The VerticalPodAutoscaler can run in _recommender_ mode to provide suggested
figures for requests and limits.
* Some addons run as one copy per node, controlled by a {{< glossary_tooltip text="DaemonSet"
term_id="daemonset" >}}: for example, a node-level log aggregator. Similar to
the case with horizontally-scaled addons, you may also need to raise CPU or memory
limits slightly.
Heapster's resource limits are set dynamically based on the initial size of your cluster (see [#16185](http://issue.k8s.io/16185)
and [#22940](http://issue.k8s.io/22940)). If you find that Heapster is running
out of resources, you should adjust the formulas that compute heapster memory request (see those PRs for details).
## {{% heading "whatsnext" %}}
For directions on how to detect if addon containers are hitting resource limits, see the
[Troubleshooting section of Compute Resources](/docs/concepts/configuration/manage-resources-containers/#troubleshooting).
### Allowing minor node failure at startup
For various reasons (see [#18969](https://github.com/kubernetes/kubernetes/issues/18969) for more details) running
`kube-up.sh` with a very large `NUM_NODES` may fail due to a very small number of nodes not coming up properly.
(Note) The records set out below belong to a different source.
import Summits.BirchSwinnertonDyer.Rank1Residual.O5.O5FlatKummerNormalForm
import Mathlib.NumberTheory.Padics.Hensel
import HarnessLib

/-!
# O5 — T30.6 Case S, the two EXISTENTIAL halves PROVED (sign-free): a RAMIFIED class always, a UNIT class iff `9 ∤ 3b + 3ᵃA₃`
# (cell `b2b-bsdres`, team n1011, ROW T-FLEX-KOD extension 4b; seat `b2b-bsdres-n1011-p18` GEN 14 under the idle rule;
#  TOOL theorems for the typer's re-typing of `FlexNFCaseSKummerLawThree` (refuted AS TYPED by the sign slip,
#  `FlexNFCaseSKummerLawThreeSign.lean`); theorems only; nothing of the typer's file is edited)

HONEST FRAMING (cell `b2b-bsdres`, run/shared/lean/b2b/bsd-rank1-residual/, verbatim in every file): the
goal of the cell is to DELETE the COMBINATION-SHAPED residual classes of the Birch–Swinnerton-Dyer formula
for ALL analytic-rank `≤ 1` elliptic curves over `ℚ` — "full BSD formula for every rank `≤ 1` curve in
class `C`" assembled STRICTLY from published theorems — so that the rank-`≤ 1` remainder becomes exactly
the CONSTRUCTION-SHAPED classes, which are TYPED (missing-input `Prop`s), NOT attempted. This is not
"finishing BSD". Lane CLASS-CLOSURE / O5 (O5 OPEN): research route; census output (P-K19) is EVIDENCE,
never a Literature fact; nothing is booked; no mark of `RESIDUAL-MAP.md` moves. This file: THEOREMS ONLY
(no definition, no named fact, no `@[conjecture]` node, no `sorry`; net named-fact debt `0`). Closes NO pair
and moves NO mark.

## What is proved (Case S: `y² + 3b·xy + 3ᵃA₃·y = x³`, `a ∈ {1, 2}`, `3 ∤ A₃`, ANY sign of `A₃`)

* `nfKummerHasRamified_S` — the FIRST conjunct of T30.6 AS TYPED, for every `(a, b, A₃)`: the point
  `(27, y)` with `y` the Hensel root of `Y² + (81b + 3ᵃA₃)Y − 3⁹` next to `y₀ = −(81b + 3ᵃA₃)` has
  `v₃(y) = a ∉ 3ℤ` (a très ramifié tangent value; `δ` meets the line of `[3ᵃA₃]`).
* `nfKummerHasUnit_S` — a UNIT class whenever `9 ∤ 3b + 3ᵃA₃`: the point `(1, y)`, `y` the Hensel root of
  `Y² + (3b + 3ᵃA₃)Y − 1` next to `1`, is a `3`-adic unit with `ȳ² = 1 − c̄ȳ ≠ 1` in `ℤ/9` (else `9 ∣ c`), hence
  not a cube (`not_exists_pow_three_eq_of_sq_ne_one`).
* `nfKummerHasUnit_S_of_cellS` — under the planner's normalisation `A₃ ≡ 1 (mod 3)`: `(cellS a b).k = 2 ⟹
  NFKummerHasUnit b A₃ a` (the THIRD conjunct of the repaired node `C′`; `k = 2` iff `a = 1, b ≢ 2` or
  `a = 2, b ≢ 0 (mod 3)`, exactly the residue classes with `9 ∤ 3b + 3ᵃA₃`).
NOT proved: the SECOND conjunct of `C′` (`k = 1 → NFKummerInLineOfA₃`, a statement about ALL points: o5-r1's
"`E = ⟨P₀⟩ + E⁰`, `δ(E⁰) = ⟨[y(Q₁)]⟩`" step).
[cite: CohenPazuki2009ThreeDescent, Def. 1.3 and Prop. 2.2 (arXiv:0903.4963 pp. 4–5)] [cite: SilvermanATAEC1994, IV.9.4]
-/

noncomputable section

open Polynomial

namespace Summit.BirchSwinnertonDyer.Rank1Residual.O5.FlexNormalForm

/-- `‖n‖ = 1` in `ℤ₃` for an integer `n` prime to `3`. [folklore] -/
private theorem norm_intCast_eq_one'' {n : ℤ} (hn : ¬ (3 : ℤ) ∣ n) : ‖(n : ℤ_[3])‖ = 1 :=
  le_antisymm (PadicInt.norm_le_one _)
    (not_lt.1 fun h ↦ hn (by exact_mod_cast (PadicInt.norm_int_lt_one_iff_dvd n).1 h))

/-! ## §1 A RAMIFIED class on every Case-S curve -/

/-- **Hensel, ramified point.** For `a ∈ {1,2}`, `3 ∤ A₃`, `c := 81b + 3ᵃA₃`: `Y² + cY − 3⁹` has a root `y ∈ ℤ₃`
with `‖y‖ = 3⁻ᵃ`. [folklore] -/
theorem exists_root_ramified (a : ℕ) (b A₃ : ℤ) (ha : a = 1 ∨ a = 2) (hA : ¬ (3 : ℤ) ∣ A₃) :
    ∃ y : ℤ_[3], y ^ 2 + ((81 * b + 3 ^ a * A₃ : ℤ) : ℤ_[3]) * y - 3 ^ 9 = 0 ∧ ‖y‖ = (3 : ℝ)⁻¹ ^ a := by
  have h3 : ‖(3 : ℤ_[3])‖ = (3 : ℝ)⁻¹ := by exact_mod_cast PadicInt.norm_p (p := 3)
  set c : ℤ_[3] := ((81 * b + 3 ^ a * A₃ : ℤ) : ℤ_[3]) with hc
  -- `‖c‖ = 3⁻ᵃ`
  have hcn : ‖c‖ = (3 : ℝ)⁻¹ ^ a := by
    have h1 : ‖((3 ^ a * A₃ : ℤ) : ℤ_[3])‖ = (3 : ℝ)⁻¹ ^ a := by
      push_cast
      rw [norm_mul, norm_pow, h3, norm_intCast_eq_one'' hA, mul_one]
    have h2 : ‖((81 * b : ℤ) : ℤ_[3])‖ < (3 : ℝ)⁻¹ ^ a := by
      push_cast
      rw [norm_mul, show (81 : ℤ_[3]) = 3 ^ 4 by norm_num, norm_pow, h3]
      calc ((3 : ℝ)⁻¹) ^ 4 * ‖(b : ℤ_[3])‖ ≤ ((3 : ℝ)⁻¹) ^ 4 * 1 := by
            gcongr; exact PadicInt.norm_le_one _
        _ < (3 : ℝ)⁻¹ ^ a := by rcases ha with rfl | rfl <;> norm_num
    have e : c = ((81 * b : ℤ) : ℤ_[3]) + ((3 ^ a * A₃ : ℤ) : ℤ_[3]) := by rw [hc]; push_cast; ring
    rw [e, PadicInt.norm_add_eq_max_of_ne (by rw [h1]; exact ne_of_lt h2), h1, max_eq_right h2.le]
  let G : ℤ_[3][X] := X ^ 2 + C c * X - C (3 ^ 9)
  have hG : ∀ t : ℤ_[3], aeval t G = t ^ 2 + c * t - 3 ^ 9 := fun t ↦ by simp [G]
  have hG' : ∀ t : ℤ_[3], aeval t (derivative G) = 2 * t + c := fun t ↦ by
    simp [G, derivative_mul, derivative_pow, derivative_C]
    try ring
    try norm_num
    try simp
  have hn1 : ‖aeval (-c) (derivative G)‖ = (3 : ℝ)⁻¹ ^ a := by
    rw [hG', show (2 : ℤ_[3]) * -c + c = -c by ring, norm_neg, hcn]
  have hn0 : ‖aeval (-c) G‖ = (3 : ℝ)⁻¹ ^ 9 := by
    rw [hG, show (-c) ^ 2 + c * -c - (3 : ℤ_[3]) ^ 9 = -(3 ^ 9) by ring, norm_neg, norm_pow, h3]
  have hnorm : ‖aeval (-c) G‖ < ‖aeval (-c) (derivative G)‖ ^ 2 := by
    rw [hn0, hn1, ← pow_mul]
    have : a * 2 < 9 := by rcases ha with rfl | rfl <;> norm_num
    exact pow_lt_pow_right_of_lt_one₀ (by norm_num) (by norm_num) this
  obtain ⟨y, hy, hy1, -, -⟩ := hensels_lemma hnorm
  refine ⟨y, by rw [← hG]; exact hy, ?_⟩
  -- `‖y‖ = ‖-c‖` since `‖y - (-c)‖ < ‖-c‖`
  rw [hn1] at hy1
  have hcn' : ‖-c‖ = (3 : ℝ)⁻¹ ^ a := by rw [norm_neg, hcn]
  have e : y = (y - -c) + -c := by ring
  rw [e, PadicInt.norm_add_eq_max_of_ne (by rw [hcn']; exact ne_of_lt hy1), hcn', max_eq_right hy1.le]

/-- **T30.6, FIRST conjunct, AS TYPED: a RAMIFIED class on every Case-S flex normal form.**  For `a ∈ {1, 2}`,
`3 ∤ A₃`: `NFKummerHasRamified b A₃ a` — the point `(27, y)`, `v₃(y) = a`. [cite: SilvermanATAEC1994, IV.9.4] -/
theorem nfKummerHasRamified_S (a : ℕ) (b A₃ : ℤ) (ha : a = 1 ∨ a = 2) (hA : ¬ (3 : ℤ) ∣ A₃) :
    NFKummerHasRamified b A₃ a := by
  obtain ⟨y, hy, hyn⟩ := exists_root_ramified a b A₃ ha hA
  have hy0 : y ≠ 0 := by
    intro h; rw [h, norm_zero] at hyn
    exact absurd hyn.symm (ne_of_gt (by positivity : (0 : ℝ) < (3 : ℝ)⁻¹ ^ a))
  have hyQ0 : (y : ℚ_[3]) ≠ 0 := fun h ↦ hy0 (PadicInt.coe_eq_zero.1 h)
  refine ⟨27, (y : ℚ_[3]), ?_, by norm_num, hyQ0, ?_⟩
  · have h : ((y ^ 2 + ((81 * b + 3 ^ a * A₃ : ℤ) : ℤ_[3]) * y - 3 ^ 9 : ℤ_[3]) : ℚ_[3]) =
        ((0 : ℤ_[3]) : ℚ_[3]) := congrArg _ hy
    have h3c : ((3 : ℤ_[3]) : ℚ_[3]) = 3 := by exact_mod_cast PadicInt.coe_natCast (p := 3) 3
    have h81 : ((81 : ℤ_[3]) : ℚ_[3]) = 81 := by exact_mod_cast PadicInt.coe_natCast (p := 3) 81
    push_cast at h
    try rw [h3c] at h
    try rw [h81] at h
    simp only [OnNF]
    linear_combination h
  · -- `v(y) = a`, `a ∈ {1,2}` is not a multiple of `3`
    have hv : (y : ℚ_[3]).valuation = a := by
      have hn : ‖(y : ℚ_[3])‖ = (3 : ℝ) ^ (-(a : ℤ)) := by
        rw [← PadicInt.norm_def, hyn, inv_pow, ← zpow_natCast, ← zpow_neg]
      rw [Padic.norm_eq_zpow_neg_valuation hyQ0] at hn
      have := zpow_right_injective₀ (by norm_num : (0 : ℝ) < 3) (by norm_num : (3 : ℝ) ≠ 1) hn
      omega
    rw [hv]; rcases ha with rfl | rfl <;> decide

/-! ## §2 A UNIT class when `9 ∤ 3b + 3ᵃA₃` -/

/-- **Hensel, unit point.** For `c ∈ ℤ` with `3 ∣ c`, `9 ∤ c`: `Y² + cY − 1` has a root `y ∈ ℤ₃` which is a unit
and NOT a cube in `ℚ₃` (`ȳ² = 1 − c̄ȳ ≠ 1` in `ℤ/9`). [folklore] -/
theorem exists_root_unit_not_cube (c : ℤ) (h3 : (3 : ℤ) ∣ c) (h9 : ¬ (9 : ℤ) ∣ c) :
    ∃ y : ℤ_[3], y ^ 2 + (c : ℤ_[3]) * y - 1 = 0 ∧ ‖y‖ = 1 ∧ ¬ ∃ w : ℚ_[3], (y : ℚ_[3]) = w ^ 3 := by
  have hc1 : ‖(c : ℤ_[3])‖ < 1 := (PadicInt.norm_int_lt_one_iff_dvd c).2 (by exact_mod_cast h3)
  let G : ℤ_[3][X] := X ^ 2 + C (c : ℤ_[3]) * X - 1
  have hG : ∀ t : ℤ_[3], aeval t G = t ^ 2 + (c : ℤ_[3]) * t - 1 := fun t ↦ by simp [G]
  have hG' : ∀ t : ℤ_[3], aeval t (derivative G) = 2 * t + (c : ℤ_[3]) := fun t ↦ by
    simp [G, derivative_mul]
    try ring
    try norm_num
    try simp
  have h2 : ‖(2 : ℤ_[3])‖ = 1 := by exact_mod_cast norm_intCast_eq_one'' (n := 2) (by decide)
  have hn1 : ‖aeval (1 : ℤ_[3]) (derivative G)‖ = 1 := by
    rw [hG', mul_one, PadicInt.norm_add_eq_max_of_ne (by rw [h2]; exact ne_of_gt hc1), h2, max_eq_left hc1.le]
  have hn0 : ‖aeval (1 : ℤ_[3]) G‖ < 1 := by
    rw [hG, show (1 : ℤ_[3]) ^ 2 + (c : ℤ_[3]) * 1 - 1 = c by ring]; exact hc1
  have hnorm : ‖aeval (1 : ℤ_[3]) G‖ < ‖aeval (1 : ℤ_[3]) (derivative G)‖ ^ 2 := by
    rw [hn1, one_pow]; exact hn0
  obtain ⟨y, hy, hy1, -, -⟩ := hensels_lemma hnorm
  rw [hG] at hy
  rw [hn1] at hy1
  have hyn : ‖y‖ = 1 := by
    have e : y = (y - 1) + 1 := by ring
    rw [e, PadicInt.norm_add_eq_max_of_ne (by rw [norm_one]; exact ne_of_lt hy1), norm_one,
      max_eq_right hy1.le]
  refine ⟨y, hy, hyn, ?_⟩
  -- residues mod 9: `ȳ² + c̄ȳ - 1 = 0`, `ȳ` a unit, `c̄ ≠ 0` (as `9 ∤ c`) ⇒ `ȳ² ≠ 1`
  have hres : (PadicInt.toZModPow 2 y) ^ 2 ≠ 1 := by
    intro hsq
    have h := congrArg (PadicInt.toZModPow 2) hy
    simp only [map_sub, map_add, map_mul, map_pow, map_one, map_zero, map_intCast] at h
    obtain ⟨y', hy'⟩ := (PadicInt.isUnit_iff.mpr hyn).exists_right_inv
    have hu : PadicInt.toZModPow 2 y * PadicInt.toZModPow 2 y' = 1 := by rw [← map_mul, hy', map_one]
    -- `c̄ ȳ = 0`, hence `c̄ = 0`
    have hc0 : ((c : ℤ) : ZMod (3 ^ 2)) = 0 := by
      have e1 : ((c : ℤ) : ZMod (3 ^ 2)) * PadicInt.toZModPow 2 y = 0 := by
        linear_combination h - hsq
      calc ((c : ℤ) : ZMod (3 ^ 2)) = ((c : ℤ) : ZMod (3 ^ 2)) * (PadicInt.toZModPow 2 y * PadicInt.toZModPow 2 y') := by
            rw [hu, mul_one]
        _ = 0 := by rw [← mul_assoc, e1, zero_mul]
    have : ((9 : ℕ) : ℤ) ∣ c := (ZMod.intCast_zmod_eq_zero_iff_dvd c (3 ^ 2)).1 hc0
    exact h9 (by exact_mod_cast this)
  exact ThreeTorsionNormalForm.not_exists_pow_three_eq_of_sq_ne_one hyn hres

/-- **A UNIT class in Case S when `9 ∤ 3b + 3ᵃA₃`** (`a ∈ {1,2}`; no normalisation of `A₃` needed): the point
`(1, y)`. [cite: CohenPazuki2009ThreeDescent, Def. 1.3 and Prop. 2.2 (arXiv:0903.4963 pp. 4–5)] -/
theorem nfKummerHasUnit_S (a : ℕ) (b A₃ : ℤ) (ha : a = 1 ∨ a = 2)
    (h9 : ¬ (9 : ℤ) ∣ 3 * b + 3 ^ a * A₃) : NFKummerHasUnit b A₃ a := by
  have h3 : (3 : ℤ) ∣ 3 * b + 3 ^ a * A₃ := by
    rcases ha with rfl | rfl
    · exact ⟨b + A₃, by ring⟩
    · exact ⟨b + 3 * A₃, by ring⟩
  obtain ⟨y, hy, hyn, hync⟩ := exists_root_unit_not_cube (3 * b + 3 ^ a * A₃) h3 h9
  refine ⟨1, (y : ℚ_[3]), ?_, one_ne_zero, ?_, hync⟩
  · have h : ((y ^ 2 + ((3 * b + 3 ^ a * A₃ : ℤ) : ℤ_[3]) * y - 1 : ℤ_[3]) : ℚ_[3]) = ((0 : ℤ_[3]) : ℚ_[3]) :=
      congrArg _ hy
    have h3c : ((3 : ℤ_[3]) : ℚ_[3]) = 3 := by exact_mod_cast PadicInt.coe_natCast (p := 3) 3
    push_cast at h
    try rw [h3c] at h
    simp only [OnNF]
    linear_combination h
  · exact ⟨0, by
      rw [(ThreeTorsionNormalForm.norm_eq_one_iff.mp (by rw [← PadicInt.norm_def]; exact hyn)).2]; ring⟩

/-- **Third conjunct of the repaired node `C′`** (planner's normalisation `A₃ ≡ 1 (mod 3)`): `(cellS a b).k = 2 ⟹
NFKummerHasUnit b A₃ a`. [folklore] -/
theorem nfKummerHasUnit_S_of_cellS (a : ℕ) (b A₃ : ℤ) (ha : a = 1 ∨ a = 2) (hA : A₃ % 3 = 1)
    (hk : (cellS a b).k = 2) : NFKummerHasUnit b A₃ a := by
  apply nfKummerHasUnit_S a b A₃ ha
  rcases ha with rfl | rfl
  · -- `k = 2` iff `b % 3 ≠ 2`; `9 ∣ 3b + 3A₃` iff `3 ∣ b + A₃` iff `b ≡ 2`
    have hb : b % 3 ≠ 2 := by
      intro hb; unfold cellS at hk; simp [hb] at hk
    omega
  · have hb : b % 3 ≠ 0 := by
      intro hb; unfold cellS at hk; simp [hb] at hk
    omega

end Summit.BirchSwinnertonDyer.Rank1Residual.O5.FlexNormalForm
Currently you have two choices: restart the cluster (`kube-down.sh` and then `kube-up.sh` again), or before
running `kube-up.sh` set the environment variable `ALLOWED_NOTREADY_NODES` to whatever value you feel comfortable
with. This will allow `kube-up.sh` to succeed with fewer than `NUM_NODES` coming up. Depending on the
reason for the failure, those additional nodes may join later or the cluster may remain at a size of
`NUM_NODES - ALLOWED_NOTREADY_NODES`.
`VerticalPodAutoscaler` is a custom resource that you can deploy into your cluster
to help you manage resource requests and limits for pods.
Visit [Vertical Pod Autoscaler](https://github.com/kubernetes/autoscaler/tree/master/vertical-pod-autoscaler#readme)
to learn more about `VerticalPodAutoscaler` and how you can use it to scale cluster
components, including cluster-critical addons.
The [cluster autoscaler](https://github.com/kubernetes/autoscaler/tree/master/cluster-autoscaler#readme)
integrates with a number of cloud providers to help you run the right number of
nodes for the level of resource demand in your cluster.